At the other end of the country, in Slovakia's capital Bratislava, Joan Baez confounded the authorities by inviting the dissident singer Hoffman to join her onstage, in front of an audience of over 2,000 (including several hundred secret police). The plugs were pulled on the sound system, whilst one official exclaimed: ‘This is not Hungary!’—a remark eagerly seized on by headline writers in Budapest.
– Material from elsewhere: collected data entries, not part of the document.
import Summits.QuantumFields.BalabanUV.Beta.GraphHarmonicExtension

/-!
# `Summit.QuantumFields.BalabanUV.Beta.GraphPoissonKernel` — the POISSON KERNEL of the free weighted graph Laplacian on a finite set
# carrying a unit supersolution (nonnegative, total mass one, the Poisson representation of the harmonic extension, support on the
# exterior boundary) and the DOMINATION of every sub-solution by the Poisson integral of its exterior values — step 1b of road P3's
# reduction of the mean-value binder (MV) of O.2 item (ii-b) to ONE pointwise Poisson-kernel bound (generic finite bond structure)

HONEST FRAMING (page 1 of everything in this cell).  Discharging `FlowStep.BetaPertH` would make Bałaban's ultraviolet
stability UNCONDITIONAL — a constructive-QFT result; it is NOT the continuum limit and NOT the Clay problem.  This module
discharges nothing of `BetaPertH`; it is [folklore] finite-dimensional linear algebra and order bookkeeping on a finite bond structure,
kernel-checked, by CO-OWNER #3 of binder row D4 (unit `b2b-balaban-beta-d4-p3`, road P3 «reduction road», gen 12).  HONEST DEPENDENCY:
continuum YM on T⁴ ⇐ BetaPertH ∧ nine spine estimates (0/9 proved); BetaPertH ⇐ (D1) ∧ (D4) ∧ CAP+tail; G-an2-4 gates asym, D1 and NE2/3/4.

THE POINT (continued from `GraphHarmonicExtension`).  With the harmonic extension `harmExt B g` in hand (any finite bond structure
`src, tgt : Bd → St`, weights `c`, `W`∕`N` written out as in files 12∕14, `B` carrying a nonnegative unit supersolution `w₀`):
* §3 the POISSON KERNEL **`poisson B x y := harmExt B δ_y x`** — the tree's counterpart of the hitting distribution
  `P^x{S_{τ_B} = y}` ∕ of «the unique function harmonic on `B` equal to `δ(· − y)` off `B`» (Lawler–Limic 2010, p. 123): `poisson_nonneg`,
  `poisson_le_one`, `poisson_eq_zero_of_mem` (interior columns vanish), `poisson_of_not_mem` (identity rows off `B`), the
  representation **`harmExt_eq_sum_poisson`** `harmExt B g x = Σ_{y ∉ B} poisson B x y · g y`, total mass **`sum_poisson_eq_one`**, and
  support on the exterior boundary **`poisson_eq_zero_of_not_adj`** (`poisson B x y = 0` for `x ∈ B` when no bond joins `y ∉ B` to `B`);
* §4 **`subsolution_le_harmExt`** ∕ **`subsolution_le_poisson_sum`** ∕ **`subsolution_le_mul_sum`** — DOMINATION: `W·z ≤ Nz` on `B`
  gives `z(x) ≤ harmExt B z x = Σ_{y ∉ B} poisson B x y · z(y)`, and `≤ K·Σ_{y∉B} z(y)` under a pointwise bound `poisson B x · ≤ K` for
  `z ≥ 0` off `B` — the shape in which a harmonic-measure bound `K ≍ s^{1−d}` on a lattice ball of radius `s` is consumed by the
  radius-averaging step («MV-FROM-HARMONIC-MEASURE», next);
* §5 a witness on the one-bond graph.
NOT here: any bound on `poisson` (the harmonic-measure bound is the residual LEAF), the lattice shells, the averaging.  (MV) and the
Poisson bound remain HYPOTHESES of the cell until a leaf is typed and cross-read (ABSOLUTE RULE).

LOCATORS (shape only, nothing printed asserted; ABSOLUTE RULE): [Balaban1985BackgroundPropagators] Thm 3.1 (3.42) p. 397, p. 394
(`Ω₀Δ′Ω₀`, `G′`); [Balaban1984PropagatorsII] Prop. 2.2 (2.67) p. 234.  Row D4: NO class change (critical-path width 0; D4 DISCHARGE
NO DATE); NOT BetaPertH, NOT continuum, NOT Clay, NOT summit progress.
-/

open scoped BigOperators
open Finset

namespace Summit.QuantumFields.BalabanUV.Beta.GraphPoissonKernel

open Summit.QuantumFields.BalabanUV.Beta.SubsolutionMeanValue (nb_sub nb_smul nb_mono nb_nonneg)
open Summit.QuantumFields.BalabanUV.Beta.GraphHarmonicExtension

noncomputable section

variable {St Bd : Type} [Fintype St] [Fintype Bd] [DecidableEq St] (src tgt : Bd → St) (c : Bd → ℝ)

/-! ## §3 The Poisson kernel -/

/-- **The POISSON KERNEL** of `B`: `poisson B x y = harmExt B δ_y x`, the value at `x` of the harmonic extension of the indicator of
the single exterior site `y` — the tree's counterpart of the hitting distribution `P^x{S_{τ_B} = y}` (for `y ∉ B`; for `y ∈ B` the datum
vanishes off `B` and so does the kernel). MODEL object. [folklore] -/
def poisson (B : Finset St) (x y : St) : ℝ := harmExt src tgt c B (fun z => if z = y then 1 else 0) x

section Kernel

variable (B : Finset St) (w₀ : St → ℝ) (hw₀0 : ∀ y, 0 ≤ w₀ y)
    (hw₀ : ∀ x ∈ B, 1 + ((∑ b ∈ univ.filter (fun b => tgt b = x), c b ^ 2 * w₀ (src b)) +
        ∑ b ∈ univ.filter (fun b => src b = x), c b ^ 2 * w₀ (tgt b)) ≤
      ((∑ b ∈ univ.filter (fun b => tgt b = x), c b ^ 2) + ∑ b ∈ univ.filter (fun b => src b = x), c b ^ 2) * w₀ x)

include hw₀0 hw₀

/-- `poisson B x y ≥ 0`. [folklore] -/
theorem poisson_nonneg (x y : St) : 0 ≤ poisson src tgt c B x y :=
  harmExt_nonneg src tgt c B w₀ hw₀0 hw₀ _ (fun z _ => by positivity) x

/-- `poisson B x y ≤ 1`. [folklore] -/
theorem poisson_le_one (x y : St) : poisson src tgt c B x y ≤ 1 := by
  have h := harmExt_mono src tgt c B w₀ hw₀0 hw₀ (fun z => if z = y then (1 : ℝ) else 0) (fun _ => 1)
    (fun z _ => by split_ifs <;> norm_num) x
  rw [harmExt_const src tgt c B w₀ hw₀0 hw₀] at h
  exact h

/-- The kernel vanishes at interior columns: for `y ∈ B` the datum `δ_y` vanishes off `B`. [folklore] -/
theorem poisson_eq_zero_of_mem (x y : St) (hy : y ∈ B) : poisson src tgt c B x y = 0 := by
  have h := harmExt_congr_off src tgt c B w₀ hw₀0 hw₀ (fun z => if z = y then (1 : ℝ) else 0) (fun _ => 0)
    (fun z hz => by rw [if_neg]; rintro rfl; exact hz hy)
  rw [poisson, h, harmExt_const src tgt c B w₀ hw₀0 hw₀]

/-- Off `B` the kernel is the identity: `poisson B x y = δ_{xy}` for `x ∉ B`. [folklore] -/
theorem poisson_of_not_mem (x y : St) (hx : x ∉ B) : poisson src tgt c B x y = if x = y then 1 else 0 := by
  rw [poisson, harmExt_eq_off src tgt c B w₀ hw₀0 hw₀ _ x hx]

/-- **THE POISSON REPRESENTATION**: `harmExt B g x = Σ_{y ∉ B} poisson B x y · g y`. [folklore] -/
theorem harmExt_eq_sum_poisson (g : St → ℝ) (x : St) :
    harmExt src tgt c B g x = ∑ y ∈ univ.filter (fun y => y ∉ B), poisson src tgt c B x y * g y := by
  classical
  -- `g` agrees off `B` with the combination `Σ_{y ∉ B} g y · δ_y`
  have hoff : ∀ z, z ∉ B → g z = ∑ y ∈ univ.filter (fun y => y ∉ B), g y * (if z = y then (1 : ℝ) else 0) := by
    intro z hz
    rw [Finset.sum_eq_single z]
    · simp
    · intro y _ hyz
      rw [if_neg (Ne.symm hyz), mul_zero]
    · intro h
      exact absurd (Finset.mem_filter.mpr ⟨Finset.mem_univ z, hz⟩) h
  rw [harmExt_congr_off src tgt c B w₀ hw₀0 hw₀ g _ hoff,
    harmExt_sum src tgt c B w₀ hw₀0 hw₀ (univ.filter fun y => y ∉ B) g (fun y z => if z = y then (1 : ℝ) else 0)]
  refine Finset.sum_congr rfl fun y _ => ?_
  rw [poisson, mul_comm]

/-- **TOTAL MASS ONE**: `Σ_{y ∉ B} poisson B x y = 1`. [folklore] -/
theorem sum_poisson_eq_one (x : St) : ∑ y ∈ univ.filter (fun y => y ∉ B), poisson src tgt c B x y = 1 := by
  have h := harmExt_eq_sum_poisson src tgt c B w₀ hw₀0 hw₀ (fun _ => (1 : ℝ)) x
  rw [harmExt_const src tgt c B w₀ hw₀0 hw₀] at h
  simp only [mul_one] at h
  exact h.symm

/-- **SUPPORT ON THE EXTERIOR BOUNDARY**: if no bond joins the exterior site `y` to a site of `B`, then `poisson B x y = 0` for
every `x ∈ B` (the indicator `δ_y` is then itself harmonic on `B`). [folklore] -/
theorem poisson_eq_zero_of_not_adj (x y : St) (hx : x ∈ B) (hy : y ∉ B)
    (hadj : ∀ b : Bd, ¬ (src b ∈ B ∧ tgt b = y) ∧ ¬ (tgt b ∈ B ∧ src b = y)) : poisson src tgt c B x y = 0 := by
  classical
  have hδ : (fun z => if z = y then (1 : ℝ) else 0) = harmExt src tgt c B (fun z => if z = y then (1 : ℝ) else 0) := by
    refine harmExt_unique src tgt c B w₀ hw₀0 hw₀ _ _ (fun z _ => rfl) (fun z hz => ?_)
    have hzy : z ≠ y := fun h => hy (h ▸ hz)
    rw [if_neg hzy, mul_zero]
    symm
    refine add_eq_zero_iff_of_nonneg (Finset.sum_nonneg fun b _ => mul_nonneg (sq_nonneg _) (by positivity))
      (Finset.sum_nonneg fun b _ => mul_nonneg (sq_nonneg _) (by positivity)) |>.mpr ⟨?_, ?_⟩
    · refine Finset.sum_eq_zero fun b hb => ?_
      have hb' := (Finset.mem_filter.mp hb).2
      rw [if_neg (fun h => (hadj b).2 ⟨hb' ▸ hz, h⟩), mul_zero]
    · refine Finset.sum_eq_zero fun b hb => ?_
      have hb' := (Finset.mem_filter.mp hb).2
      rw [if_neg (fun h => (hadj b).1 ⟨hb' ▸ hz, h⟩), mul_zero]
  rw [poisson, ← hδ]
  simp only
  rw [if_neg]
  rintro rfl
  exact hy hx

end Kernel

/-! ## §4 DOMINATION of sub-solutions by the Poisson integral of their exterior values -/

section Domination

variable (B : Finset St) (w₀ : St → ℝ) (hw₀0 : ∀ y, 0 ≤ w₀ y)
    (hw₀ : ∀ x ∈ B, 1 + ((∑ b ∈ univ.filter (fun b => tgt b = x), c b ^ 2 * w₀ (src b)) +
        ∑ b ∈ univ.filter (fun b => src b = x), c b ^ 2 * w₀ (tgt b)) ≤
      ((∑ b ∈ univ.filter (fun b => tgt b = x), c b ^ 2) + ∑ b ∈ univ.filter (fun b => src b = x), c b ^ 2) * w₀ x)

include hw₀0 hw₀

/-- **A SUB-SOLUTION LIES BELOW THE HARMONIC EXTENSION OF ITS OWN EXTERIOR VALUES**: `W·z ≤ Nz` on `B` ⟹ `z ≤ harmExt B z`
(`z − harmExt B z` is a zero-source sub-solution vanishing off `B`; §1). [folklore] -/
theorem subsolution_le_harmExt (z : St → ℝ)
    (hz : ∀ x ∈ B, ((∑ b ∈ univ.filter (fun b => tgt b = x), c b ^ 2) + ∑ b ∈ univ.filter (fun b => src b = x), c b ^ 2) * z x ≤
      ((∑ b ∈ univ.filter (fun b => tgt b = x), c b ^ 2 * z (src b)) + ∑ b ∈ univ.filter (fun b => src b = x), c b ^ 2 * z (tgt b)))
    (x : St) : z x ≤ harmExt src tgt c B z x := by
  have h := nonpos_of_subsolution_unit src tgt c B w₀ hw₀0 hw₀ (fun y => z y - harmExt src tgt c B z y) (fun y hy => ?_)
    (fun y hy => by rw [harmExt_eq_off src tgt c B w₀ hw₀0 hw₀ z y hy, sub_self]) x
  · linarith
  · rw [nb_sub src tgt c z (harmExt src tgt c B z) y, mul_sub, harmExt_harmonic src tgt c B w₀ hw₀0 hw₀ z y hy]
    linarith [hz y hy]

/-- **DOMINATION BY THE POISSON INTEGRAL**: `W·z ≤ Nz` on `B` ⟹ `z(x) ≤ Σ_{y ∉ B} poisson B x y · z(y)` — the sub-solution is
dominated by the Poisson average of its exterior values (with a POINTWISE bound `poisson ≤ K` on the columns that matter this is
`z(x) ≤ K·Σ_{∂B} z` for `z ≥ 0`: the input of the radius-averaging step). [folklore] -/
theorem subsolution_le_poisson_sum (z : St → ℝ)
    (hz : ∀ x ∈ B, ((∑ b ∈ univ.filter (fun b => tgt b = x), c b ^ 2) + ∑ b ∈ univ.filter (fun b => src b = x), c b ^ 2) * z x ≤
      ((∑ b ∈ univ.filter (fun b => tgt b = x), c b ^ 2 * z (src b)) + ∑ b ∈ univ.filter (fun b => src b = x), c b ^ 2 * z (tgt b)))
    (x : St) : z x ≤ ∑ y ∈ univ.filter (fun y => y ∉ B), poisson src tgt c B x y * z y := by
  rw [← harmExt_eq_sum_poisson src tgt c B w₀ hw₀0 hw₀ z x]
  exact subsolution_le_harmExt src tgt c B w₀ hw₀0 hw₀ z hz x

/-- **DOMINATION WITH A POINTWISE KERNEL BOUND**: if moreover `z ≥ 0` off `B` and `poisson B x y ≤ K` for every `y ∉ B`, then
`z(x) ≤ K·Σ_{y ∉ B} z(y)` — the shape in which a harmonic-measure bound `K ≍ s^{1−d}` is consumed. [folklore] -/
theorem subsolution_le_mul_sum (z : St → ℝ) (hz0 : ∀ y, y ∉ B → 0 ≤ z y)
    (hz : ∀ x ∈ B, ((∑ b ∈ univ.filter (fun b => tgt b = x), c b ^ 2) + ∑ b ∈ univ.filter (fun b => src b = x), c b ^ 2) * z x ≤
      ((∑ b ∈ univ.filter (fun b => tgt b = x), c b ^ 2 * z (src b)) + ∑ b ∈ univ.filter (fun b => src b = x), c b ^ 2 * z (tgt b)))
    (x : St) {K : ℝ} (hK : ∀ y, y ∉ B → poisson src tgt c B x y ≤ K) :
    z x ≤ K * ∑ y ∈ univ.filter (fun y => y ∉ B), z y := by
  refine (subsolution_le_poisson_sum src tgt c B w₀ hw₀0 hw₀ z hz x).trans ?_
  rw [Finset.mul_sum]
  exact Finset.sum_le_sum fun y hy => mul_le_mul_of_nonneg_right (hK y (Finset.mem_filter.mp hy).2)
    (hz0 y (Finset.mem_filter.mp hy).2)

end Domination

/-! ## §5 Witness (non-vacuity): one bond `false → true` of weight `1`, `B = {true}` -/

/-- WITNESS.  Two sites, one bond `false → true` of weight `1`, `B = {true}` (`W(true) = 1`, `(Nu)(true) = u(false)`; the unit
supersolution `w₀ = (false ↦ 0, true ↦ 1)`): the harmonic extension of any datum `g` is the constant `g(false)`, so
`poisson B true false = 1`. [folklore] -/
example (g : Bool → ℝ) : harmExt (St := Bool) (Bd := Unit) (fun _ => false) (fun _ => true) (fun _ => (1 : ℝ)) {true} g =
    fun _ => g false := by
  symm
  refine harmExt_unique (St := Bool) (Bd := Unit) (fun _ => false) (fun _ => true) (fun _ => (1 : ℝ)) {true}
    (fun y => if y then 1 else 0) (fun y => by cases y <;> simp)
    (fun x hx => by
      rw [Finset.mem_singleton] at hx
      subst hx
      simp)
    g _ (fun x hx => ?_) (fun x hx => ?_)
  · have : x = false := by
      cases x
      · rfl
      · exact absurd (Finset.mem_singleton_self _) hx
    subst this
    rfl
  · rw [Finset.mem_singleton] at hx
    subst hx
    simp

end

end Summit.QuantumFields.BalabanUV.Beta.GraphPoissonKernel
In theatres and concert halls, the cultural war is being fought with energy and humour; but also with a knowledge of the brutality and provocation with which peaceful demonstrations, such as those last January, can be met. And whilst the atmosphere is fizzing in Prague (one of the most recent groups is the splendidly named Society for a Jollier Today), provincial audiences are being influenced by television programmes which depict Prague as a Babylon inhabited by punks, Chartists and foreigners. On a warm, sleepy afternoon in June, Václav Havel was surprised to find himself the centre of attention at a theatre seminar held in one of Prague's most ‘official’ bookshops; but there was only a handful of the public to question him, compared with the millions who see on television how the police are beaten up by the brutal dissidents.

Dramatic events are also taking place off-stage, where, in the theatre section of the Union of Dramatic Artists, a palace revolution has taken place. Following a secret ballot (for the first time), half a dozen of the most energetic theatre reformers have been elected to the committee. They include directors and dramaturgs who for the last two years have been trying to include in the repertoire plays not only by Topol, but also by Milan Uhde, František Pavlíček, Ivan Klíma, and Václav Havel. They believe that this year they have succeeded. Plays by these ‘silenced’ authors are scheduled for autumn premières. But no one yet knows whether the tragicomedy they are watching has a happy ending or a twist in the tale.